Discovery of novel vinyl sulfone derivatives as anti-tumor agents with microtubule polymerization inhibitory and vascular disrupting activities

Vinyl sulfone or sulfoxide moieties were firstly introduced to the structure of chalcone compound by replacing the carbonyl group to afford a series of novel compounds as potential anti-tubulin agents. All of the target compounds were evaluated for their anti-proliferative activity. Among them, compound 12m showed the most potent activity against a panel of cancer cell lines with IC50 values ranging from 0.128 to 0.606 μM. Further mechanism studies demonstrated that compound 12m caused G2/M phase arrest, induced cell apoptosis and disrupted the intracellular microtubule network. Moreover, compound 12m reduced the cell migration and disrupted the capillary-like tube formation in human umbilical vein endothelial cell (HUVEC) assays.

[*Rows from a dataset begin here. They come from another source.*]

/-- **At the top level**: under the no-negative-window hypothesis a smooth design with `λ₁ ≢ 0`
has a GLOBAL MAXIMISER `x⋆` of `λ₁` with `μ(S v; S w)(x⋆) ≥ 0`. [ours] -/
theorem exists_argmax_dirTopEig_nonneg (hv : Torus.IsSmooth v) (hw : Torus.IsSmooth w)
    (hW : ∀ c c' : ℝ, 0 ≤ c →
      (∃ x, c < torusStrainTopEig v x ∧ torusStrainTopEig v x < c') →
        ∃ x, c < torusStrainTopEig v x ∧ torusStrainTopEig v x < c' ∧
          0 ≤ dirTopEig (StrainL4.strainFlat v x) (StrainL4.strainFlat w x))
    (hpos : ∃ x, 0 < torusStrainTopEig v x) :
    ∃ x, IsMaxOn (torusStrainTopEig v) univ x ∧
      0 ≤ dirTopEig (StrainL4.strainFlat v x) (StrainL4.strainFlat w x) := by
  obtain ⟨xM, -, hxM⟩ := isCompact_univ.exists_isMaxOn univ_nonempty
    (continuous_torusStrainTopEig hv).continuousOn
  obtain ⟨x₀, hx₀⟩ := hpos
  have hMpos : 0 < torusStrainTopEig v xM :=
    lt_of_lt_of_le hx₀ ((isMaxOn_iff.1 hxM) x₀ (mem_univ _))
  obtain ⟨x, hx, hμ⟩ := exists_level_point_dirTopEig_nonneg hv hw hW hMpos
  refine ⟨x, isMaxOn_iff.2 fun y hy => ?_, hμ⟩
  rw [hx]
  exact (isMaxOn_iff.1 hxM) y hy

/-- Mirror at the top level: under the no-positive-window hypothesis some global maximiser `x⋆` of
`λ₁` has `μ(S v; −S w)(x⋆) ≥ 0` (a top eigenvector `e` with `eᵀ S(w)(x⋆) e ≤ 0`). [ours] -/
theorem exists_argmax_dirTopEig_neg_nonneg (hv : Torus.IsSmooth v) (hw : Torus.IsSmooth w)
    (hW : ∀ c c' : ℝ, 0 ≤ c →
      (∃ x, c < torusStrainTopEig v x ∧ torusStrainTopEig v x < c') →
        ∃ x, c < torusStrainTopEig v x ∧ torusStrainTopEig v x < c' ∧
          dirTopEig (StrainL4.strainFlat v x) (StrainL4.strainFlat w x) ≤ 0)
    (hpos : ∃ x, 0 < torusStrainTopEig v x) :
    ∃ x, IsMaxOn (torusStrainTopEig v) univ x ∧
      0 ≤ dirTopEig (StrainL4.strainFlat v x) (-StrainL4.strainFlat w x) := by
  obtain ⟨xM, -, hxM⟩ := isCompact_univ.exists_isMaxOn univ_nonempty
    (continuous_torusStrainTopEig hv).continuousOn
  obtain ⟨x₀, hx₀⟩ := hpos
  have hMpos : 0 < torusStrainTopEig v xM :=
    lt_of_lt_of_le hx₀ ((isMaxOn_iff.1 hxM) x₀ (mem_univ _))
  obtain ⟨x, hx, hμ⟩ := exists_level_point_dirTopEig_neg_nonneg hv hw hW hMpos
  refine ⟨x, isMaxOn_iff.2 fun y hy => ?_, hμ⟩
  rw [hx]
  exact (isMaxOn_iff.1 hxM) y hy

/-- **`T³`: no strictly positive window ⇒ on every positive level a point with `μ ≤ 0` OR an
eigenvalue crossing `λ₂ = λ₁`.** (At a simple point the min- and max-convention masses agree.)
[ours] -/
theorem exists_level_point_nonpos_or_crossing
    {u z : UnitAddTorus (Fin 3) → EuclideanSpace ℝ (Fin 3)} (hu : Torus.IsSmooth u)
    (hz : Torus.IsSmooth z)
    (hW : ∀ c c' : ℝ, 0 ≤ c →
      (∃ x, c < torusStrainTopEig u x ∧ torusStrainTopEig u x < c') →
        ∃ x, c < torusStrainTopEig u x ∧ torusStrainTopEig u x < c' ∧
          dirTopEig (StrainL4.strainFlat u x) (StrainL4.strainFlat z x) ≤ 0)
    {x₁ : UnitAddTorus (Fin 3)} (hx₁ : 0 < torusStrainTopEig u x₁) :
    ∃ x, torusStrainTopEig u x = torusStrainTopEig u x₁ ∧
      (dirTopEig (StrainL4.strainFlat u x) (StrainL4.strainFlat z x) ≤ 0 ∨
        torusStrainTopEig u x ≤ torusStrainMidEig u x) := by
  obtain ⟨x, hx, hμ⟩ := exists_level_point_dirTopEig_neg_nonneg hu hz hW hx₁
  refine ⟨x, hx, ?_⟩
  by_cases hs : torusStrainMidEig u x < torusStrainTopEig u x
  · left
    rw [dirTopEig_strainFlat_neg_of_midEig_lt hs] at hμ
    linarith
  · exact Or.inr (not_lt.1 hs)
import Summits.Ventures.HSemireg.WedgeHankelRecurrenceRouthHurwitzDeterminants
import Literature.Algebra.Polynomial.PolynomialShiftDifference

/-!
# Venture HSemireg — RELATIVE STABILITY (stability margin `σ`): ALL roots of a real `p` satisfy `Re z < σ` iff the SHIFTED polynomial `p(X + σ)` is Hurwitz, hence (N211) iff the Hurwitz
# determinants `Δ_k(p(X + σ)) > 0`, `k ≤ n` — the classical "shifted Routh–Hurwitz test" for a prescribed degree of stability

HONEST FRAMING. Part of the Lean index of the computation cell `pub-hsemireg` (seat p10 gen 39, Sunday typer «UNIFORM-IN-n»).  A change of variable on top of N211; no variety, no cohomology theory,
no sheaf, no Ext group and no semiregularity map is constructed here; nothing here says that HC / HC_CM / HC_AV holds; no Literature fact (unproved `Prop`) is declared or used.  Custodian versions as in
`WedgeHankelSiegelIdeal` (1/3).
SOURCES (cited).  Gantmacher, *The Theory of Matrices* II, Ch. XV §6 (the determinant criterion) and §14 (domain-of-stability remarks); Hairer–Nørsett–Wanner I §I.13; the shift `s ↦ s + σ` for a
prescribed stability margin is textbook control practice (e.g. Ogata, *Modern Control Engineering*, §5-6 «relative stability analysis»).
DEDUP DISCLOSURE (`rg`, 2026-09-02): `p(X + a) ≠ 0`, `deg p(X + a) = deg p`, `lc p(X + a) = lc p` EXIST as `Literature.Algebra.Polynomial.PolynomialShiftDifference.comp_X_add_C_ne_zero ∕
natDegree_comp_X_add_C ∕ leadingCoeff_comp_X_add_C` (fields) — IMPORTED AND USED, not restated; root sets of `p.comp (X + C σ)` vs `p` — no statement in the tree; the 3 names below: 0 hits tree-wide.

WHAT IS IN THE TREE.  N211: `forall_re_neg_iff_forall_det_hurwitzMatrix_pos`.  Literature `PolynomialShiftDifference`: `comp_X_add_C_ne_zero`, `natDegree_comp_X_add_C`, `leadingCoeff_comp_X_add_C`.
Mathlib: `map_comp`, `eval_comp`, `mem_roots`.
THIS FILE (namespace `Summit.Ventures.HSemireg.Wedge.HankelOuter` continued; PLAIN over N211 + Literature `PolynomialShiftDifference`; 0 definitions):
* §950 `mem_roots_map_comp_X_add_C_iff` (`z` root of `p(X+σ)_ℂ` iff `z + σ` root of `p_ℂ`), **`forall_re_lt_iff_forall_re_neg_comp_X_add_C`**
  (`(∀ roots, Re < σ) ↔ p(X + σ)` Hurwitz), **`forall_re_lt_iff_forall_det_hurwitzMatrix_comp_pos`** (`… ↔ ∀ k ≤ n, 0 < Δ_k(p(X + σ))`, `0 < lc p`).
CAVEATS.  Real coefficients, roots in `ℂ` with multiplicity; the margin is an open half-plane `Re z < σ` (any real `σ`).  Nothing Ext-side.  New names only.
-/

open Polynomial
open scoped Polynomial

namespace Summit.Ventures.HSemireg.Wedge.HankelOuter

/-! ## §950. Relative stability by a shift of the variable -/

/-- **Roots of the shift**: for a real `p ≠ 0`, `z` is a root of `p(X + σ)` over `ℂ` iff `z + σ` is a root of `p` over `ℂ`. [this file, §950] -/
theorem mem_roots_map_comp_X_add_C_iff {p : ℝ[X]} (hp : p ≠ 0) (σ : ℝ) (z : ℂ) :
    z ∈ ((p.comp (X + C σ)).map (algebraMap ℝ ℂ)).roots ↔ z + (σ : ℂ) ∈ (p.map (algebraMap ℝ ℂ)).roots := by
  have hp' : p.map (algebraMap ℝ ℂ) ≠ 0 := (Polynomial.map_ne_zero_iff (RingHom.injective _)).2 hp
  have hq' : (p.comp (X + C σ)).map (algebraMap ℝ ℂ) ≠ 0 := (Polynomial.map_ne_zero_iff (RingHom.injective _)).2 (Literature.Algebra.Polynomial.PolynomialShiftDifference.comp_X_add_C_ne_zero hp σ)
  rw [mem_roots hq', mem_roots hp', IsRoot.def, IsRoot.def, map_comp, Polynomial.map_add, map_X, map_C, eval_comp, eval_add, eval_X, eval_C]
  rfl

/-- **RELATIVE STABILITY: every root of the real `p` has `Re z < σ` iff the shifted polynomial `p(X + σ)` is Hurwitz** (`p = 0`: both sides vacuous). [shifted Routh–Hurwitz test; this file, §950] -/
theorem forall_re_lt_iff_forall_re_neg_comp_X_add_C (p : ℝ[X]) (σ : ℝ) :
    (∀ z ∈ (p.map (algebraMap ℝ ℂ)).roots, z.re < σ) ↔ ∀ z ∈ ((p.comp (X + C σ)).map (algebraMap ℝ ℂ)).roots, z.re < 0 := by
  rcases eq_or_ne p 0 with rfl | hp
  · simp
  constructor
  · intro H z hz
    have h := H _ ((mem_roots_map_comp_X_add_C_iff hp σ z).1 hz)
    rw [Complex.add_re, Complex.ofReal_re] at h
    linarith
  · intro H z hz
    have hz' : z - (σ : ℂ) ∈ ((p.comp (X + C σ)).map (algebraMap ℝ ℂ)).roots := by
      rw [mem_roots_map_comp_X_add_C_iff hp σ, sub_add_cancel]; exact hz
    have h := H _ hz'
    rw [Complex.sub_re, Complex.ofReal_re] at h
    linarith

/-- **SHIFTED ROUTH–HURWITZ DETERMINANT TEST: for a real `p` of degree `n` with `0 < lc p`, every root has `Re z < σ` iff `Δ_k(p(X + σ)) > 0` for all `k ≤ n`** (N211 applied to `p(X + σ)`, which
has the same degree and leading coefficient). [Gantmacher XV §6 (35) after the shift `s ↦ s + σ`; this file, §950] -/
theorem forall_re_lt_iff_forall_det_hurwitzMatrix_comp_pos {n : ℕ} {p : ℝ[X]} (hp : p.natDegree = n) (hlc : 0 < p.leadingCoeff) (σ : ℝ) :
    (∀ z ∈ (p.map (algebraMap ℝ ℂ)).roots, z.re < σ) ↔ ∀ k ≤ n, 0 < (hurwitzMatrix k (p.comp (X + C σ))).det := by
  have hdeg : (p.comp (X + C σ)).natDegree = n := by rw [Literature.Algebra.Polynomial.PolynomialShiftDifference.natDegree_comp_X_add_C, hp]
  have hlc' : 0 < (p.comp (X + C σ)).leadingCoeff := by
    rwa [Literature.Algebra.Polynomial.PolynomialShiftDifference.leadingCoeff_comp_X_add_C]
  rw [forall_re_lt_iff_forall_re_neg_comp_X_add_C, forall_re_neg_iff_forall_det_hurwitzMatrix_pos hdeg hlc']

end Summit.Ventures.HSemireg.Wedge.HankelOuter
/-- Entrywise `star` fixes the form (its entries are integers). [folklore] -/
@[simp] theorem over_map_star (R : Type*) [CommRing R] [StarRing R] :
    (S.over R).map star = S.over R := by
  rw [over, Matrix.map_map]
  congr 1
  funext x
  simp

/-- **Mok's anti-diagonal form** `J_N = antidiag(1, …, 1)` defining the quasi-split unitary group
`U_{E/F}(N)` (Mok 2014, §1 Notation, p. 5). [cite: Mok2014, §1 Notation p. 5] -/
def antidiagonal (N : ℕ) : StdForm N where
  J := Matrix.of fun i j => if j = i.rev then 1 else 0
  transpose_eq := by
    ext i j
    simp only [Matrix.transpose_apply, Matrix.of_apply]
    by_cases h : j = i.rev
    · subst h; simp
    · rw [if_neg, if_neg h]
      rintro rfl; exact h (Fin.rev_rev j).symm
  mul_self := by
    ext i j
    simp only [Matrix.mul_apply, Matrix.of_apply, Matrix.one_apply, ite_mul, one_mul, zero_mul,
      Finset.sum_ite_eq', Finset.mem_univ, if_true]
    simp [eq_comm]

/-- Entries of Mok's form. [cite: Mok2014, §1 Notation p. 5] -/
@[simp] theorem antidiagonal_J_apply (N : ℕ) (i j : Fin N) :
    (antidiagonal N).J i j = if j = i.rev then 1 else 0 := by
  simp [antidiagonal]

/-- The form `J₀ = 1` (compact unitary groups `U(N)` when `E/F` is CM). [folklore] -/
def one (N : ℕ) : StdForm N where
  J := 1
  transpose_eq := Matrix.transpose_one
  mul_self := Matrix.mul_one 1

end StdForm

/-! ## The archimedean group `U(J₀)(E ⊗_ℚ ℝ)` as a linear real group -/

namespace UnitaryGroup

-- Mathlib idiom (Mathlib/Algebra/Lie/OfAssociative.lean); needed to mention Lie subalgebras of matrix algebras
attribute [local instance 100] LieRing.ofAssociativeRing
import Literature.Geometry.DiscreteGeometry.KissingSearchCheck
import HarnessLib

/-!
# The run of the kissing growth search, part 84 of 128 (computational, `native_decide`)

Topic `Literature/Geometry/DiscreteGeometry`; provefact brick for `Hales2012_contactGraphTame` /
`Hales2012_contactGraphFccOrHcp`.  The whole computation `∀ i < 128, checkPart 5 128 i 60 = true`
(`KissingSearchCheck.lean`: the `17556` states of the search frontier at depth `5` below the `14`
root states, split round-robin into `128` parts, each state searched with fuel `60`) is run by
`native_decide`, one part per file, in `KissingSearchRun000.lean` … `KissingSearchRun127.lean`;
the parts are assembled in `KissingSearchFinal.lean` (`concl_of_parts`, `KissingSearchRoot.lean`).
About `2.07 · 10⁶` search nodes in all (`≈ 1.6 · 10⁴` per part; an independent C++
implementation of the same search agrees node for node and finds only the FCC and HCP patterns).

## References
* T. C. Hales, arXiv:1209.6043 (2012), Theorem 3 and Lemma 8 (computer-assisted classification
  of the tame contact hypermaps, here re-done as a verified growth search). [`Hales2012`]
-/

namespace Literature.Geometry.DiscreteGeometry

namespace KissingSearch

/-- **Part `84` of `128` of the growth search returns `true`** (frontier depth `5`, fuel `60`).
[cite: Hales2012, Theorem 3 and Lemma 8] -/
theorem checkPart_eq_true_084 : checkPart 5 128 84 60 = true := by
  native_decide

end KissingSearch

end Literature.Geometry.DiscreteGeometry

Importantly, compound 12m significantly and dose dependently inhibited tumor growth in H22 liver cancer allograft mouse model, which is more potent than control compound CA-4, suggesting that 12m deserves further research as a potential anti-tubulin agent targeting colchicine binding site on tubulin. [Display omitted] •A series of novel vinyl sulfone and sulfoxide derivatives were synthesized.•12m showed the most potent in vitro anti-proliferative activity.•12m was identified as a tubulin polymerization inhibitor with potent vascular disrupting activity.•12m exhibited tumor growth inhibition in H22 liver cancer allograft mouse model.